/-- **`exists_effForm_limit_of_stabGram_summable` — THE RATE-FREE END, WITHOUT (CONS)** [our proof]: PSD fine forms `H j`, nonsingular bordered matrices,
`Qc (j+1) = Qc j·Qf j`, PSD carriers `G j`; (STAB-ε_j,δ_j) `(Qf j)ᵀH_j(Qf j) ≤ (1 + ε_j)·H_{j+1} + δ_j·G_{j+1}` with `0 ≤ ε_j`, `0 ≤ δ_j`, bounded partial sums
`Σ_{i<n}ε_i ≤ Sε`; the Gram letter `|(ℋ_jᵀG_jℋ_j)_{ab}| ≤ N_j` with `Σ_{i<n}δ_i·N_{i+1} ≤ Sδ`; and a bounded diagonal `𝒮_j(a,a) ≤ B` ⟹
`∃ 𝒮_∞ : Matrix c c ℝ, ∀ a b, 𝒮_j(a,b) → 𝒮_∞(a,b)`.  No (CONS), no rate. -/
theorem exists_effForm_limit_of_stabGram_summable (hH : ∀ j, (H j).PosSemidef) (hk : ∀ j, IsUnit (kkt (H j) (Qc j)).det)
    (hcomp : ∀ j, Qc (j + 1) = Qc j * Qf j) (hGp : ∀ j, (G j).PosSemidef) (hε0 : ∀ j, 0 ≤ ε j) (hδ0 : ∀ j, 0 ≤ δ j)
    (hstab : ∀ j, ((1 + ε j) • H (j + 1) + δ j • G (j + 1) - (Qf j)ᵀ * H j * Qf j).PosSemidef)
    (hSε : ∀ n, ∑ i ∈ range n, ε i ≤ Sε)
    (hN : ∀ j a b, |((minOp (H j) (Qc j))ᵀ * G j * minOp (H j) (Qc j)) a b| ≤ N j)
    (hSδ : ∀ n, ∑ i ∈ range n, δ i * N (i + 1) ≤ Sδ) (hB : ∀ j a, effForm (H j) (Qc j) a a ≤ B) :
    ∃ Sinf : Matrix c c ℝ, ∀ a b : c, Tendsto (fun j => effForm (H j) (Qc j) a b) atTop (𝓝 (Sinf a b)) := by
  -- the PSD letters
  have hSp : ∀ j, (effForm (H j) (Qc j)).PosSemidef := fun j => posSemidef_effForm (hH j) (hk j)
  have hSt : ∀ j, (effForm (H j) (Qc j))ᵀ = effForm (H j) (Qc j) := fun j => transpose_eq_of_posSemidef (hSp j)
  have hMp : ∀ j, ((minOp (H j) (Qc j))ᵀ * G j * minOp (H j) (Qc j)).PosSemidef := fun j => by
    have h := (hGp j).conjTranspose_mul_mul_same (minOp (H j) (Qc j))
    rwa [Matrix.conjTranspose_eq_transpose_of_trivial] at h
  -- per-vector convergence: a bounded almost-monotone sequence
  have key : ∀ (v : c → ℝ) (Bv k : ℝ), 0 ≤ k → (∀ j, v ⬝ᵥ (effForm (H j) (Qc j) *ᵥ v) ≤ Bv) →
      (∀ j, v ⬝ᵥ (((minOp (H j) (Qc j))ᵀ * G j * minOp (H j) (Qc j)) *ᵥ v) ≤ k * N j) →
      ∃ l, Tendsto (fun j => v ⬝ᵥ (effForm (H j) (Qc j) *ᵥ v)) atTop (𝓝 l) := by
    intro v Bv k hk0 hvB hvN
    have ha0 : ∀ j, 0 ≤ v ⬝ᵥ (effForm (H j) (Qc j) *ᵥ v) := fun j => by
      simpa only [star_trivial] using (hSp j).dotProduct_mulVec_nonneg v
    have hm0 : ∀ j, 0 ≤ v ⬝ᵥ (((minOp (H j) (Qc j))ᵀ * G j * minOp (H j) (Qc j)) *ᵥ v) := fun j => by
      simpa only [star_trivial] using (hMp j).dotProduct_mulVec_nonneg v
    refine exists_tendsto_of_almostMonotone (e := ε) (r := fun j => δ j * (v ⬝ᵥ (((minOp (H (j + 1)) (Qc (j + 1)))ᵀ * G (j + 1) *
      minOp (H (j + 1)) (Qc (j + 1))) *ᵥ v))) (Sr := k * Sδ) ha0 hvB hε0 (fun j => mul_nonneg (hδ0 j) (hm0 (j + 1))) hSε
      (fun n => ?_) fun j => ?_
    · calc ∑ i ∈ range n, δ i * (v ⬝ᵥ (((minOp (H (i + 1)) (Qc (i + 1)))ᵀ * G (i + 1) * minOp (H (i + 1)) (Qc (i + 1))) *ᵥ v))
          ≤ ∑ i ∈ range n, k * (δ i * N (i + 1)) :=
            Finset.sum_le_sum fun i _ => by
              have := mul_le_mul_of_nonneg_left (hvN (i + 1)) (hδ0 i); nlinarith
        _ = k * ∑ i ∈ range n, δ i * N (i + 1) := (Finset.mul_sum _ _ _).symm
        _ ≤ k * Sδ := mul_le_mul_of_nonneg_left (hSδ n) hk0
    · exact form_step_le_of_stabGram (hH j) (hH (j + 1)) (hk j) (hk (j + 1)) (hcomp j) (transpose_eq_of_posSemidef (hGp (j + 1)))
        (hstab j) v
  -- diagonal and polarised sequences
  have hdiag : ∀ a, ∃ l, Tendsto (fun j => effForm (H j) (Qc j) a a) atTop (𝓝 l) := fun a => by
    obtain ⟨l, hl⟩ := key (Pi.single a 1) B 1 zero_le_one
      (fun j => by rw [single_dotProduct_mulVec_single]; exact hB j a)
      (fun j => by rw [single_dotProduct_mulVec_single, one_mul]; exact (abs_le.mp (hN j a a)).2)
    exact ⟨l, by simpa only [single_dotProduct_mulVec_single] using hl⟩
  have hpair : ∀ a b, ∃ l, Tendsto (fun j => (Pi.single a (1 : ℝ) + Pi.single b 1) ⬝ᵥ
      (effForm (H j) (Qc j) *ᵥ (Pi.single a 1 + Pi.single b 1))) atTop (𝓝 l) := fun a b =>
    key (Pi.single a 1 + Pi.single b 1) (2 * B + 2 * B) 4 (by norm_num)
      (fun j => by
        have h := form_add_le_two_mul (hSp j) (Pi.single a 1) (Pi.single b 1)
        rw [single_dotProduct_mulVec_single, single_dotProduct_mulVec_single] at h
        linarith [hB j a, hB j b])
      (fun j => by
        have h := form_add_le_two_mul (hMp j) (Pi.single a 1) (Pi.single b 1)
        rw [single_dotProduct_mulVec_single, single_dotProduct_mulVec_single] at h
        linarith [(abs_le.mp (hN j a a)).2, (abs_le.mp (hN j b b)).2])
  have hab : ∀ a b, ∃ l, Tendsto (fun j => effForm (H j) (Qc j) a b) atTop (𝓝 l) := fun a b => by
    obtain ⟨l₁, h₁⟩ := hdiag a
    obtain ⟨l₂, h₂⟩ := hdiag b
    obtain ⟨l₃, h₃⟩ := hpair a b
    refine ⟨(l₃ - l₁ - l₂) / 2, ?_⟩
    have hrepr : (fun j => effForm (H j) (Qc j) a b) = fun j =>
        ((Pi.single a (1 : ℝ) + Pi.single b 1) ⬝ᵥ (effForm (H j) (Qc j) *ᵥ (Pi.single a 1 + Pi.single b 1)) -
          effForm (H j) (Qc j) a a - effForm (H j) (Qc j) b b) / 2 := by
      funext j; rw [← two_mul_apply_eq_polar (hSt j) a b]; ring
    rw [hrepr]
    exact ((h₃.sub h₁).sub h₂).div_const 2
  exact ⟨fun a b => (hab a b).choose, fun a b => (hab a b).choose_spec⟩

▸ What you are asked to do
Line by line, retype the entire listing exactly.

▸ Problem solution
/-- **`exists_effForm_limit_of_stabGram_summable` — THE RATE-FREE END, WITHOUT (CONS)** [our proof]: PSD fine forms `H j`, nonsingular bordered matrices,
`Qc (j+1) = Qc j·Qf j`, PSD carriers `G j`; (STAB-ε_j,δ_j) `(Qf j)ᵀH_j(Qf j) ≤ (1 + ε_j)·H_{j+1} + δ_j·G_{j+1}` with `0 ≤ ε_j`, `0 ≤ δ_j`, bounded partial sums
`Σ_{i<n}ε_i ≤ Sε`; the Gram letter `|(ℋ_jᵀG_jℋ_j)_{ab}| ≤ N_j` with `Σ_{i<n}δ_i·N_{i+1} ≤ Sδ`; and a bounded diagonal `𝒮_j(a,a) ≤ B` ⟹
`∃ 𝒮_∞ : Matrix c c ℝ, ∀ a b, 𝒮_j(a,b) → 𝒮_∞(a,b)`.  No (CONS), no rate. -/
theorem exists_effForm_limit_of_stabGram_summable (hH : ∀ j, (H j).PosSemidef) (hk : ∀ j, IsUnit (kkt (H j) (Qc j)).det)
    (hcomp : ∀ j, Qc (j + 1) = Qc j * Qf j) (hGp : ∀ j, (G j).PosSemidef) (hε0 : ∀ j, 0 ≤ ε j) (hδ0 : ∀ j, 0 ≤ δ j)
    (hstab : ∀ j, ((1 + ε j) • H (j + 1) + δ j • G (j + 1) - (Qf j)ᵀ * H j * Qf j).PosSemidef)
    (hSε : ∀ n, ∑ i ∈ range n, ε i ≤ Sε)
    (hN : ∀ j a b, |((minOp (H j) (Qc j))ᵀ * G j * minOp (H j) (Qc j)) a b| ≤ N j)
    (hSδ : ∀ n, ∑ i ∈ range n, δ i * N (i + 1) ≤ Sδ) (hB : ∀ j a, effForm (H j) (Qc j) a a ≤ B) :
    ∃ Sinf : Matrix c c ℝ, ∀ a b : c, Tendsto (fun j => effForm (H j) (Qc j) a b) atTop (𝓝 (Sinf a b)) := by
  -- the PSD letters
  have hSp : ∀ j, (effForm (H j) (Qc j)).PosSemidef := fun j => posSemidef_effForm (hH j) (hk j)
  have hSt : ∀ j, (effForm (H j) (Qc j))ᵀ = effForm (H j) (Qc j) := fun j => transpose_eq_of_posSemidef (hSp j)
  have hMp : ∀ j, ((minOp (H j) (Qc j))ᵀ * G j * minOp (H j) (Qc j)).PosSemidef := fun j => by
    have h := (hGp j).conjTranspose_mul_mul_same (minOp (H j) (Qc j))
    rwa [Matrix.conjTranspose_eq_transpose_of_trivial] at h
  -- per-vector convergence: a bounded almost-monotone sequence
  have key : ∀ (v : c → ℝ) (Bv k : ℝ), 0 ≤ k → (∀ j, v ⬝ᵥ (effForm (H j) (Qc j) *ᵥ v) ≤ Bv) →
      (∀ j, v ⬝ᵥ (((minOp (H j) (Qc j))ᵀ * G j * minOp (H j) (Qc j)) *ᵥ v) ≤ k * N j) →
      ∃ l, Tendsto (fun j => v ⬝ᵥ (effForm (H j) (Qc j) *ᵥ v)) atTop (𝓝 l) := by
    intro v Bv k hk0 hvB hvN
    have ha0 : ∀ j, 0 ≤ v ⬝ᵥ (effForm (H j) (Qc j) *ᵥ v) := fun j => by
      simpa only [star_trivial] using (hSp j).dotProduct_mulVec_nonneg v
    have hm0 : ∀ j, 0 ≤ v ⬝ᵥ (((minOp (H j) (Qc j))ᵀ * G j * minOp (H j) (Qc j)) *ᵥ v) := fun j => by
      simpa only [star_trivial] using (hMp j).dotProduct_mulVec_nonneg v
    refine exists_tendsto_of_almostMonotone (e := ε) (r := fun j => δ j * (v ⬝ᵥ (((minOp (H (j + 1)) (Qc (j + 1)))ᵀ * G (j + 1) *
      minOp (H (j + 1)) (Qc (j + 1))) *ᵥ v))) (Sr := k * Sδ) ha0 hvB hε0 (fun j => mul_nonneg (hδ0 j) (hm0 (j + 1))) hSε
      (fun n => ?_) fun j => ?_
    · calc ∑ i ∈ range n, δ i * (v ⬝ᵥ (((minOp (H (i + 1)) (Qc (i + 1)))ᵀ * G (i + 1) * minOp (H (i + 1)) (Qc (i + 1))) *ᵥ v))
          ≤ ∑ i ∈ range n, k * (δ i * N (i + 1)) :=
            Finset.sum_le_sum fun i _ => by
              have := mul_le_mul_of_nonneg_left (hvN (i + 1)) (hδ0 i); nlinarith
        _ = k * ∑ i ∈ range n, δ i * N (i + 1) := (Finset.mul_sum _ _ _).symm
        _ ≤ k * Sδ := mul_le_mul_of_nonneg_left (hSδ n) hk0
    · exact form_step_le_of_stabGram (hH j) (hH (j + 1)) (hk j) (hk (j + 1)) (hcomp j) (transpose_eq_of_posSemidef (hGp (j + 1)))
        (hstab j) v
  -- diagonal and polarised sequences
  have hdiag : ∀ a, ∃ l, Tendsto (fun j => effForm (H j) (Qc j) a a) atTop (𝓝 l) := fun a => by
    obtain ⟨l, hl⟩ := key (Pi.single a 1) B 1 zero_le_one
      (fun j => by rw [single_dotProduct_mulVec_single]; exact hB j a)
      (fun j => by rw [single_dotProduct_mulVec_single, one_mul]; exact (abs_le.mp (hN j a a)).2)
    exact ⟨l, by simpa only [single_dotProduct_mulVec_single] using hl⟩
  have hpair : ∀ a b, ∃ l, Tendsto (fun j => (Pi.single a (1 : ℝ) + Pi.single b 1) ⬝ᵥ
      (effForm (H j) (Qc j) *ᵥ (Pi.single a 1 + Pi.single b 1))) atTop (𝓝 l) := fun a b =>
    key (Pi.single a 1 + Pi.single b 1) (2 * B + 2 * B) 4 (by norm_num)
      (fun j => by
        have h := form_add_le_two_mul (hSp j) (Pi.single a 1) (Pi.single b 1)
        rw [single_dotProduct_mulVec_single, single_dotProduct_mulVec_single] at h
        linarith [hB j a, hB j b])
      (fun j => by
        have h := form_add_le_two_mul (hMp j) (Pi.single a 1) (Pi.single b 1)
        rw [single_dotProduct_mulVec_single, single_dotProduct_mulVec_single] at h
        linarith [(abs_le.mp (hN j a a)).2, (abs_le.mp (hN j b b)).2])
  have hab : ∀ a b, ∃ l, Tendsto (fun j => effForm (H j) (Qc j) a b) atTop (𝓝 l) := fun a b => by
    obtain ⟨l₁, h₁⟩ := hdiag a
    obtain ⟨l₂, h₂⟩ := hdiag b
    obtain ⟨l₃, h₃⟩ := hpair a b
    refine ⟨(l₃ - l₁ - l₂) / 2, ?_⟩
    have hrepr : (fun j => effForm (H j) (Qc j) a b) = fun j =>
        ((Pi.single a (1 : ℝ) + Pi.single b 1) ⬝ᵥ (effForm (H j) (Qc j) *ᵥ (Pi.single a 1 + Pi.single b 1)) -
          effForm (H j) (Qc j) a a - effForm (H j) (Qc j) b b) / 2 := by
      funext j; rw [← two_mul_apply_eq_polar (hSt j) a b]; ring
    rw [hrepr]
    exact ((h₃.sub h₁).sub h₂).div_const 2
  exact ⟨fun a b => (hab a b).choose, fun a b => (hab a b).choose_spec⟩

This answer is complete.